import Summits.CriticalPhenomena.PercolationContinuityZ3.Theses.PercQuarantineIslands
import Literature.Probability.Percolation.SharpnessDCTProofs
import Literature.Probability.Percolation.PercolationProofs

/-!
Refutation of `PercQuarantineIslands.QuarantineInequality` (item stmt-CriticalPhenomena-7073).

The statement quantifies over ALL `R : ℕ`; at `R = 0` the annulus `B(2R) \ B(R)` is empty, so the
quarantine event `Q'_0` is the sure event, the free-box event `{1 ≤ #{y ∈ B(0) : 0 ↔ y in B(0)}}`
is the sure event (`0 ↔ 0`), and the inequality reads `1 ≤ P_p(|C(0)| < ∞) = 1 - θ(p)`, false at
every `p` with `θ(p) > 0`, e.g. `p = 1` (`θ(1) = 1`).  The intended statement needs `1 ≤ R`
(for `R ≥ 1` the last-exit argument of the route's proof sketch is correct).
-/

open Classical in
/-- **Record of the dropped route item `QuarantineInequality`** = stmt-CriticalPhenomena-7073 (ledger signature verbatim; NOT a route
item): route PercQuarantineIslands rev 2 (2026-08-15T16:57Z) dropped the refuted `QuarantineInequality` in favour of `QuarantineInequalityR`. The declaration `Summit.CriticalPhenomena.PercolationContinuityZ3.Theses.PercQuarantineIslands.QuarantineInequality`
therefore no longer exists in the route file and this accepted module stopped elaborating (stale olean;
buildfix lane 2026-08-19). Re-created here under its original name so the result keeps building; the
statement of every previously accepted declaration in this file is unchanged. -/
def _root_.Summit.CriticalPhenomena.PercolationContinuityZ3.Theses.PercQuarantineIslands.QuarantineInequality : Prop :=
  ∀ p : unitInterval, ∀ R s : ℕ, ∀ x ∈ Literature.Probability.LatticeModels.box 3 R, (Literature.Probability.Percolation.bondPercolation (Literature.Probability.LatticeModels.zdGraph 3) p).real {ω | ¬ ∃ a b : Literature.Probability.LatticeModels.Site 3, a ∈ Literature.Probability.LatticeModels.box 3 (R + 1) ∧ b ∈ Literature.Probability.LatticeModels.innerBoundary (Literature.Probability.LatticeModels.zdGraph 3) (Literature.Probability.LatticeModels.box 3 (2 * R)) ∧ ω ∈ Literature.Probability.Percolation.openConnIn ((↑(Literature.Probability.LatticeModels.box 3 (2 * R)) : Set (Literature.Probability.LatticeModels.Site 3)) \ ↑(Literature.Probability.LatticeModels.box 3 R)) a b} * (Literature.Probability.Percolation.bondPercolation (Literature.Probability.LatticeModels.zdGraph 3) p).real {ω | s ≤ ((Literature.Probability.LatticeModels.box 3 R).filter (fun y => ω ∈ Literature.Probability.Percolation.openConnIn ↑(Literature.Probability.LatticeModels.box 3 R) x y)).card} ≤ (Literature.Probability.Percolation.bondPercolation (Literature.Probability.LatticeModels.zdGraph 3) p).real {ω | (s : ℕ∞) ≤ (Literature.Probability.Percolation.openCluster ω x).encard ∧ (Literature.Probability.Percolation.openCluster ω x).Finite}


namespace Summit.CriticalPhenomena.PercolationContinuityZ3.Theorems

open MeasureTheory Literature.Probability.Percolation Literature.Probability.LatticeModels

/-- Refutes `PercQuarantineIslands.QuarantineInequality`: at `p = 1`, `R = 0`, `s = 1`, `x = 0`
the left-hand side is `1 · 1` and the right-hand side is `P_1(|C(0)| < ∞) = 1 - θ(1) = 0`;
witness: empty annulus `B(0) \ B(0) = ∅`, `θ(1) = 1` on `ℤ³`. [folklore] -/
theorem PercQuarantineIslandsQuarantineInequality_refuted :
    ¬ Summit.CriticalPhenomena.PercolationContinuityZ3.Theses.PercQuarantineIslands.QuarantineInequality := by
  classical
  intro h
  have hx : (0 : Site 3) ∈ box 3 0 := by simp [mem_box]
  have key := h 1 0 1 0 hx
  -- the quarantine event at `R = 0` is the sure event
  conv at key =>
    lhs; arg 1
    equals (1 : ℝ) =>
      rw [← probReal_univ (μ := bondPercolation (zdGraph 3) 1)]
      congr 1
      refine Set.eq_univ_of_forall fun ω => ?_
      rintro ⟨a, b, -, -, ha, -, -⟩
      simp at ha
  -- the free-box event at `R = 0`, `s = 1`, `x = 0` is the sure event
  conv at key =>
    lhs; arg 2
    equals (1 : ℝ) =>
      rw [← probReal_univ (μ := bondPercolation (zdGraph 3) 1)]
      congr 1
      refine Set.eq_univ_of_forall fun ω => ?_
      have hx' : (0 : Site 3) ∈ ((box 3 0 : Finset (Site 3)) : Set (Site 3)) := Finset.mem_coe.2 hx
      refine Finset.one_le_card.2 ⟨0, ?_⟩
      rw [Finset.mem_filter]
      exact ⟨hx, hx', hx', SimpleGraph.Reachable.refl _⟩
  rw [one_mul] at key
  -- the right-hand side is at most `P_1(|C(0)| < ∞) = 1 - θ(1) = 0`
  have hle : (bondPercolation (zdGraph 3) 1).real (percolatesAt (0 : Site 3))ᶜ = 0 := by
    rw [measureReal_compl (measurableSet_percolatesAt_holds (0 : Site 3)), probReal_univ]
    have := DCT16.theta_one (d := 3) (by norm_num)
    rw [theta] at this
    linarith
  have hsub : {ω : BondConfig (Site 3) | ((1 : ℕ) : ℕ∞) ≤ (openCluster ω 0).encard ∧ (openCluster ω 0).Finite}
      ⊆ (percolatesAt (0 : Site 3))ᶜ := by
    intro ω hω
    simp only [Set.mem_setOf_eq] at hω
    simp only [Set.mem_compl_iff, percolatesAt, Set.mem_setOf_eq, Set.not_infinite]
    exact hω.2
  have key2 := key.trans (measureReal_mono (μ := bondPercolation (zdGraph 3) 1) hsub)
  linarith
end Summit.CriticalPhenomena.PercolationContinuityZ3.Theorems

==

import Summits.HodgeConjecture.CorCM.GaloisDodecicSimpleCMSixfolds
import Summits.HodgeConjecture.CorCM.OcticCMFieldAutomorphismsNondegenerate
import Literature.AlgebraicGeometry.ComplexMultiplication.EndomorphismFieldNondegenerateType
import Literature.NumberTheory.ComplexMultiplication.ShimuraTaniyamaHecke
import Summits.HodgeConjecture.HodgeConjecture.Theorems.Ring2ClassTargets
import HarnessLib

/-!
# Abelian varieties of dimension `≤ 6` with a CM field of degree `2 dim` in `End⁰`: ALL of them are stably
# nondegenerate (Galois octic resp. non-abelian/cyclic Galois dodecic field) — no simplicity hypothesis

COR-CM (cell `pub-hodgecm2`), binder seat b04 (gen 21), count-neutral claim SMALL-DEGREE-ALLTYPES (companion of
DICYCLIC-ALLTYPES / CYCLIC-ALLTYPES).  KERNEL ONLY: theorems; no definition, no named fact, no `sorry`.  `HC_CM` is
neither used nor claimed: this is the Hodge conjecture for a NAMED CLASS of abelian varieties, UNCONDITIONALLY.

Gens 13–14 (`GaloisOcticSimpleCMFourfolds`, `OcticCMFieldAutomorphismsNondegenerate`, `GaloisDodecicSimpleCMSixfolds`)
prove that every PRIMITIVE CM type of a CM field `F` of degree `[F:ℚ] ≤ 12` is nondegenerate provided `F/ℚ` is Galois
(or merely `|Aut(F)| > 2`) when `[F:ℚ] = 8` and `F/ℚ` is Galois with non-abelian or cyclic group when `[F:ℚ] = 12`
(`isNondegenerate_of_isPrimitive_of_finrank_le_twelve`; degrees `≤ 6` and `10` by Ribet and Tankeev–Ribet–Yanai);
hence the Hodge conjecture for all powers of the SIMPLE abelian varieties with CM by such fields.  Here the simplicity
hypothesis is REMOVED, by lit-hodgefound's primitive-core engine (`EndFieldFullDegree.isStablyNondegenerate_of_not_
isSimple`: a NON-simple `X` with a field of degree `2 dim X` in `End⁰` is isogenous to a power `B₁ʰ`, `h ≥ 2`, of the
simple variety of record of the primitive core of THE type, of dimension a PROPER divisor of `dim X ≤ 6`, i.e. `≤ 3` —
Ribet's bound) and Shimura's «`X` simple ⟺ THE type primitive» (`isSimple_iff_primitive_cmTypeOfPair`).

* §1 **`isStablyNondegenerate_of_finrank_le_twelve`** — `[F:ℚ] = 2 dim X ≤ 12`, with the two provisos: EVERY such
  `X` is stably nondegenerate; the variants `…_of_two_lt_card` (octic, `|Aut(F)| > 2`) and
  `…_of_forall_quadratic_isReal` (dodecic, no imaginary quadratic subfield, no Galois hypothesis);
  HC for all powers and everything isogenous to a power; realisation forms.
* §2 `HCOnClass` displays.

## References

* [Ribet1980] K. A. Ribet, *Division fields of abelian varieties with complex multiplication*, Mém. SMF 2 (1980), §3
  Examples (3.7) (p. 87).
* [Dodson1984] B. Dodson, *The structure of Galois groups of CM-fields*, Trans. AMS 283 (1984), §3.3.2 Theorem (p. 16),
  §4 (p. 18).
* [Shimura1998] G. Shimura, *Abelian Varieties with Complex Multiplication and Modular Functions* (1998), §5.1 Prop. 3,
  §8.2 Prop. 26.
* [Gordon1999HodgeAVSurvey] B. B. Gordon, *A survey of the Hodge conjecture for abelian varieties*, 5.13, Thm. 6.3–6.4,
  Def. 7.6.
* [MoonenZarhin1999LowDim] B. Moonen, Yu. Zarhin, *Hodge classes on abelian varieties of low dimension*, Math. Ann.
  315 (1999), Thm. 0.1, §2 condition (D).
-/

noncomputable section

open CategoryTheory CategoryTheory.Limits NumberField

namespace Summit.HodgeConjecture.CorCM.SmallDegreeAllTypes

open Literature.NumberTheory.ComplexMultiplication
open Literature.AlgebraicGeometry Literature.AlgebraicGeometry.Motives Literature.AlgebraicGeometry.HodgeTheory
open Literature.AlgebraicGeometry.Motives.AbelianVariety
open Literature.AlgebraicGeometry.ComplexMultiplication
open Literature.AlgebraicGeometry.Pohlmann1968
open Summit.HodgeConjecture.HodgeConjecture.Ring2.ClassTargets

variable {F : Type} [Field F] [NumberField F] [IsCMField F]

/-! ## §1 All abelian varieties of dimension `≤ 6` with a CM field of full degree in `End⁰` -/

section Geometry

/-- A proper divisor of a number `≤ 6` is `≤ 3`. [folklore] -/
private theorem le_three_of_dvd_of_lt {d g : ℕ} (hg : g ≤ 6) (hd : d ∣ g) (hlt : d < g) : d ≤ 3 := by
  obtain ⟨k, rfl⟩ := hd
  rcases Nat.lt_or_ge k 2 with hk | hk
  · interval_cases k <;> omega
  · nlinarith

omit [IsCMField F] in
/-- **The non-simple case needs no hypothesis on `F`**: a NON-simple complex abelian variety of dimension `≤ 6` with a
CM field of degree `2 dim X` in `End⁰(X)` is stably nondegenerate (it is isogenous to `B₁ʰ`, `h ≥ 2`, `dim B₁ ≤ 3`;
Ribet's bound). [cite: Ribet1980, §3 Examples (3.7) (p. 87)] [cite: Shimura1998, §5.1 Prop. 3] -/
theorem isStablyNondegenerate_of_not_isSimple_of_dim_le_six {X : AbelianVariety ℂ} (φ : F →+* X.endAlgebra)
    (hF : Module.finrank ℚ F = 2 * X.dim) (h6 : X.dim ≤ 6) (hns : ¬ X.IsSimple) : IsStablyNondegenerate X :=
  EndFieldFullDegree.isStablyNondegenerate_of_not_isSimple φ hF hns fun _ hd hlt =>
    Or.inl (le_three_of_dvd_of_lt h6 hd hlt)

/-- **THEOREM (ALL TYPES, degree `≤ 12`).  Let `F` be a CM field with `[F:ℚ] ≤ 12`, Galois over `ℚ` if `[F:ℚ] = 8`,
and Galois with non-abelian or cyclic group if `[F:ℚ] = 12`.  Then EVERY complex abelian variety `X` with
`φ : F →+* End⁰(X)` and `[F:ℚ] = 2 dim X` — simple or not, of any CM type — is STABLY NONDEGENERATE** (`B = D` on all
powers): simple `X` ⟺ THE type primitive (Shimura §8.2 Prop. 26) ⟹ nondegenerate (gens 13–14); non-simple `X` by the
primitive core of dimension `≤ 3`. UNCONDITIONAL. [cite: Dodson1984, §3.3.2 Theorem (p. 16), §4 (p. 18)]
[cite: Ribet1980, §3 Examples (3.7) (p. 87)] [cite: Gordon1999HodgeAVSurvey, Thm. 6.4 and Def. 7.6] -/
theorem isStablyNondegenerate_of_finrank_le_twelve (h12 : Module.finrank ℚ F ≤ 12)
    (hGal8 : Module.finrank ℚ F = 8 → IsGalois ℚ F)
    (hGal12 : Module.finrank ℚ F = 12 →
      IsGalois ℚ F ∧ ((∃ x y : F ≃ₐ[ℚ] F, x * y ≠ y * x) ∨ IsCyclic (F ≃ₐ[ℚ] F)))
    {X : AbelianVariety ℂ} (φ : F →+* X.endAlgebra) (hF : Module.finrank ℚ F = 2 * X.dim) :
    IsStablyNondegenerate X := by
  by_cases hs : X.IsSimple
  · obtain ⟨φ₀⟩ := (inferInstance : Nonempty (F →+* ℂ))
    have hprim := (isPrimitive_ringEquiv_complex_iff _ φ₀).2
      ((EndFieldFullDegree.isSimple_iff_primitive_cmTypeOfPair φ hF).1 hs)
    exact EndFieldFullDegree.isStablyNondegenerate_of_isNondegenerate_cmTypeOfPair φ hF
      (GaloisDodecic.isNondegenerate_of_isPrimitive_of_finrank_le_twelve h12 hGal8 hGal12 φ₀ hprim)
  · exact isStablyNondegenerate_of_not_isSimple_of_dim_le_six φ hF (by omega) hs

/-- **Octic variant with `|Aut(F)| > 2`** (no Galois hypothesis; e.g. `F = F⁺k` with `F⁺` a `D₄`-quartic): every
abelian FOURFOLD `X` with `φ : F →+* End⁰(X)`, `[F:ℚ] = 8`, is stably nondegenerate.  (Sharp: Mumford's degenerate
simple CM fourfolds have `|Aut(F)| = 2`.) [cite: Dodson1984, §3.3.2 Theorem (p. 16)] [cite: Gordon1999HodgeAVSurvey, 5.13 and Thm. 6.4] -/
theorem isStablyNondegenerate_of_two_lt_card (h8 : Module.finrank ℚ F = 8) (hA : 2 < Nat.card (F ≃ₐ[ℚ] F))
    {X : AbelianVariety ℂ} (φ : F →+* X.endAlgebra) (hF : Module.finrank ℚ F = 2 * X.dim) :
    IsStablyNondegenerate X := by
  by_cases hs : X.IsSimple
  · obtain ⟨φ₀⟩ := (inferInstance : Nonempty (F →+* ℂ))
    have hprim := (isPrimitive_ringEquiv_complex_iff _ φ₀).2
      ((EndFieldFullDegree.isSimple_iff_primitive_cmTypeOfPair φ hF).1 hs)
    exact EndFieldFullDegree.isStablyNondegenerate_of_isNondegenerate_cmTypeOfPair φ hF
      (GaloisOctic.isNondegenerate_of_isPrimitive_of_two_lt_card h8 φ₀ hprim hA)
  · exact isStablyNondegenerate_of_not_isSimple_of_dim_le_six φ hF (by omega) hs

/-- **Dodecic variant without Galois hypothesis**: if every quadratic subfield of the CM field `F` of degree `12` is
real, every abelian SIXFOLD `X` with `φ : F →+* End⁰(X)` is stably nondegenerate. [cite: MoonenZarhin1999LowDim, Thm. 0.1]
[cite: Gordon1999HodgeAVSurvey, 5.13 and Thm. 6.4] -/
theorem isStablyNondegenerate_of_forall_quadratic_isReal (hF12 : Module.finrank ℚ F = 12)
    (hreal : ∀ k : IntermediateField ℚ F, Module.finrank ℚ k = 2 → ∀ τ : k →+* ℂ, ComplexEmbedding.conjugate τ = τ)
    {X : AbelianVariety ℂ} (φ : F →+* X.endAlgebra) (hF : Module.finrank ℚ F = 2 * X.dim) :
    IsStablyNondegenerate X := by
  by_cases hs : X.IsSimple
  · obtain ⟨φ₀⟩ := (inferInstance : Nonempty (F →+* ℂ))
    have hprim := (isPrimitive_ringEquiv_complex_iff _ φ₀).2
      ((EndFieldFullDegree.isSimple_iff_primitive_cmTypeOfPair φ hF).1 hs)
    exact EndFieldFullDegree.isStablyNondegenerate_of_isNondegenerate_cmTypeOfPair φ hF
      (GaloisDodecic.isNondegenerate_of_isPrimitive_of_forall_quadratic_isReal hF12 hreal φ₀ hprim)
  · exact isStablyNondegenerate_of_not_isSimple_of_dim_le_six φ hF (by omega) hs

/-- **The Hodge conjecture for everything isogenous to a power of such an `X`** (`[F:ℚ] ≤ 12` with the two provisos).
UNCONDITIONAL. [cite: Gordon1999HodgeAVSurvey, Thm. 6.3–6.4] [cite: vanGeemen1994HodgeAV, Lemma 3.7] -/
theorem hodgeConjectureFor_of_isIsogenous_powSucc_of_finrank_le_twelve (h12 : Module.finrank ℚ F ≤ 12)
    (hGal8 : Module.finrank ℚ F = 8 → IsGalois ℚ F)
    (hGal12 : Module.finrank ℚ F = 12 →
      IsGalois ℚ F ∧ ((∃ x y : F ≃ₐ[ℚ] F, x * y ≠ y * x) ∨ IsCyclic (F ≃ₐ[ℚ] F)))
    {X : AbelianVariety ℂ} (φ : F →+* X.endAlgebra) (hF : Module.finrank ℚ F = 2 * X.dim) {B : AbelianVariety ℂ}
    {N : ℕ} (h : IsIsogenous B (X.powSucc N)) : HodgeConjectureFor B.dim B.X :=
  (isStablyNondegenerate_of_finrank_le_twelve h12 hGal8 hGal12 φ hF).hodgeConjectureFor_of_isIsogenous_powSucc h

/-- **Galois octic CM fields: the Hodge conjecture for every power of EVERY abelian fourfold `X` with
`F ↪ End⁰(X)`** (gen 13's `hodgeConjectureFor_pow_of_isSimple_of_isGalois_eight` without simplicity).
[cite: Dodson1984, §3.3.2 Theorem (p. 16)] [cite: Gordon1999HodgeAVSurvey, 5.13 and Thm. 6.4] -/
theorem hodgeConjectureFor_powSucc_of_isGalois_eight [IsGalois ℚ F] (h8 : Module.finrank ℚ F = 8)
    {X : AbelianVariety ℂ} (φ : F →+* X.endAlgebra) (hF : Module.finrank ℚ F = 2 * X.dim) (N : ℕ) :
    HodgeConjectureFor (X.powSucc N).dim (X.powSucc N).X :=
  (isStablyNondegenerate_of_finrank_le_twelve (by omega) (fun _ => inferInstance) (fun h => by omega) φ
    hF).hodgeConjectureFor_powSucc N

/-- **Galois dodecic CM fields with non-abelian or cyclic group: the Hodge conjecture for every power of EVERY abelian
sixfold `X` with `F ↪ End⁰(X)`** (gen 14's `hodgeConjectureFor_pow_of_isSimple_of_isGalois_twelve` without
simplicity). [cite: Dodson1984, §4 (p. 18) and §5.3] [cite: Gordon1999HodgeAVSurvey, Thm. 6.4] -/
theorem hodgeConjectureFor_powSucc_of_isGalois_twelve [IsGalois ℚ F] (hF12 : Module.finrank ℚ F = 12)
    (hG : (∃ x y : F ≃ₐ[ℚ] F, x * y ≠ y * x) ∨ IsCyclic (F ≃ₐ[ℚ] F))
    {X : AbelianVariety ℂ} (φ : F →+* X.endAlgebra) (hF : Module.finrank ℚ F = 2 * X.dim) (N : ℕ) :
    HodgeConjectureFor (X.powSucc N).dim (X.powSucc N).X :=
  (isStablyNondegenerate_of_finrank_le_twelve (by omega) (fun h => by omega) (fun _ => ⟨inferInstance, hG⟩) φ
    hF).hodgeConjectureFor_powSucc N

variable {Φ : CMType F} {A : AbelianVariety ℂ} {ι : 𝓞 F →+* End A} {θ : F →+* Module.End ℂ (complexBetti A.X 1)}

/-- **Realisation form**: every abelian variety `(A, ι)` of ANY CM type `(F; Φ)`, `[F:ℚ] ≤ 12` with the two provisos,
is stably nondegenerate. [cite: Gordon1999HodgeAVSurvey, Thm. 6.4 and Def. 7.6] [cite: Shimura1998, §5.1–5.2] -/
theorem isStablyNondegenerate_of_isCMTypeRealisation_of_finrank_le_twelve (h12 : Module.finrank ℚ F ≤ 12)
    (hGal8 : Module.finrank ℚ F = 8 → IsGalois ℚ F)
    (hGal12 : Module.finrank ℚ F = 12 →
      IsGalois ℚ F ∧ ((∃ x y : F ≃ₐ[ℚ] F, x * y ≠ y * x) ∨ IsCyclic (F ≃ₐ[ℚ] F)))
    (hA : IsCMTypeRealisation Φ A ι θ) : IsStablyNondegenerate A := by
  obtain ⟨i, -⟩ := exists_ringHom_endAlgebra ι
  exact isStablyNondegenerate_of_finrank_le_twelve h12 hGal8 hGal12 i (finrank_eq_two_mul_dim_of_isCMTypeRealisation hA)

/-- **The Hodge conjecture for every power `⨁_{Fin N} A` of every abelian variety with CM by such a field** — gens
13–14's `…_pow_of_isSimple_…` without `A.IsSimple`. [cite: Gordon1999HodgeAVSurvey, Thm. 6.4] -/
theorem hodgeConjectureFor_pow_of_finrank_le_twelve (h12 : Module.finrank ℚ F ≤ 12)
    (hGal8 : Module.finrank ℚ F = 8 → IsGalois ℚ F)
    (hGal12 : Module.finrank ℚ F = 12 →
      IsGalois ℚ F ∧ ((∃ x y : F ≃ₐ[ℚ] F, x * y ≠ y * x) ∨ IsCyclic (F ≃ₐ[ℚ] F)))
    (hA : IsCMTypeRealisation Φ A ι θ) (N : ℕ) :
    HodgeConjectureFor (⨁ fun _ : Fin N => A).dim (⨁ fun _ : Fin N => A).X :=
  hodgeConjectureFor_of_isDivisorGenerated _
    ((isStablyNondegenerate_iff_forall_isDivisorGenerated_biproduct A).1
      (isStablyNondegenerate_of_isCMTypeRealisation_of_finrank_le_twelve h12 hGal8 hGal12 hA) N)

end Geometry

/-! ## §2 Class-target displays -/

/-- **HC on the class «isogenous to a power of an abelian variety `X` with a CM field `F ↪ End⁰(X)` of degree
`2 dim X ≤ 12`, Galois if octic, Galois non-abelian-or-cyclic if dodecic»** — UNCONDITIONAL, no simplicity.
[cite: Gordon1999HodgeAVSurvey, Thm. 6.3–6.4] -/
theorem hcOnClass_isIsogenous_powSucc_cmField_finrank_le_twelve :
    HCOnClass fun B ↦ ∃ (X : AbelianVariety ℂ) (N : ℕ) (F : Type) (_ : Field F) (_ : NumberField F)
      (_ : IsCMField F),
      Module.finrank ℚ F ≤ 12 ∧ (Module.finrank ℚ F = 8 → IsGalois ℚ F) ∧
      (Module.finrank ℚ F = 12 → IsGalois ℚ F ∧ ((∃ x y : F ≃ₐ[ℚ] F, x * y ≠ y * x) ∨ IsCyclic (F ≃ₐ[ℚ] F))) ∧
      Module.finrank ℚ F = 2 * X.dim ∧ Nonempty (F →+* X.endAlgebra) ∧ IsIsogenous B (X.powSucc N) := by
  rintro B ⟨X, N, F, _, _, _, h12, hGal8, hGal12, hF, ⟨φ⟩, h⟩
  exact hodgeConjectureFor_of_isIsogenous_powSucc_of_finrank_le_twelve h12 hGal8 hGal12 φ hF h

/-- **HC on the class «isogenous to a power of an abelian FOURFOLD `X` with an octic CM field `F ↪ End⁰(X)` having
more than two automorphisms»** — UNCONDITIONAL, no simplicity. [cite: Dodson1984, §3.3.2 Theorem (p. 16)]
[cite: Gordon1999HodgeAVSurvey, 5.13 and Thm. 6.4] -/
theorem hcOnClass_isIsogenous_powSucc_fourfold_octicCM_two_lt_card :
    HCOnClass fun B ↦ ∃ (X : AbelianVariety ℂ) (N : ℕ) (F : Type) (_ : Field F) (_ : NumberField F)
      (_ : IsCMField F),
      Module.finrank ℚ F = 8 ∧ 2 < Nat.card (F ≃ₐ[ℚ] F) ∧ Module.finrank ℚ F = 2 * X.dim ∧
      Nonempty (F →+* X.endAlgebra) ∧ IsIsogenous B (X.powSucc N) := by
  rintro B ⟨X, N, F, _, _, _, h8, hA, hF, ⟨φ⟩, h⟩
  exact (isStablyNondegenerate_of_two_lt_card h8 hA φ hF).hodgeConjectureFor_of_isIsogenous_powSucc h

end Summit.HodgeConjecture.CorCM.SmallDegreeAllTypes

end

§ TASK OBJECTIVE
Retype the portion of the data above that starts on the line with "sketch is correct)." and finishes on the line with "item): route PercQuarantineIslands", including both of those lines.

§ RESULT BELOW
(for `R ≥ 1` the last-exit argument of the route's proof sketch is correct).
-/

open Classical in
/-- **Record of the dropped route item `QuarantineInequality`** = stmt-CriticalPhenomena-7073 (ledger signature verbatim; NOT a route
item): route PercQuarantineIslands rev 2 (2026-08-15T16:57Z) dropped the refuted `QuarantineInequality` in favour of `QuarantineInequalityR`. The declaration `Summit.CriticalPhenomena.PercolationContinuityZ3.Theses.PercQuarantineIslands.QuarantineInequality`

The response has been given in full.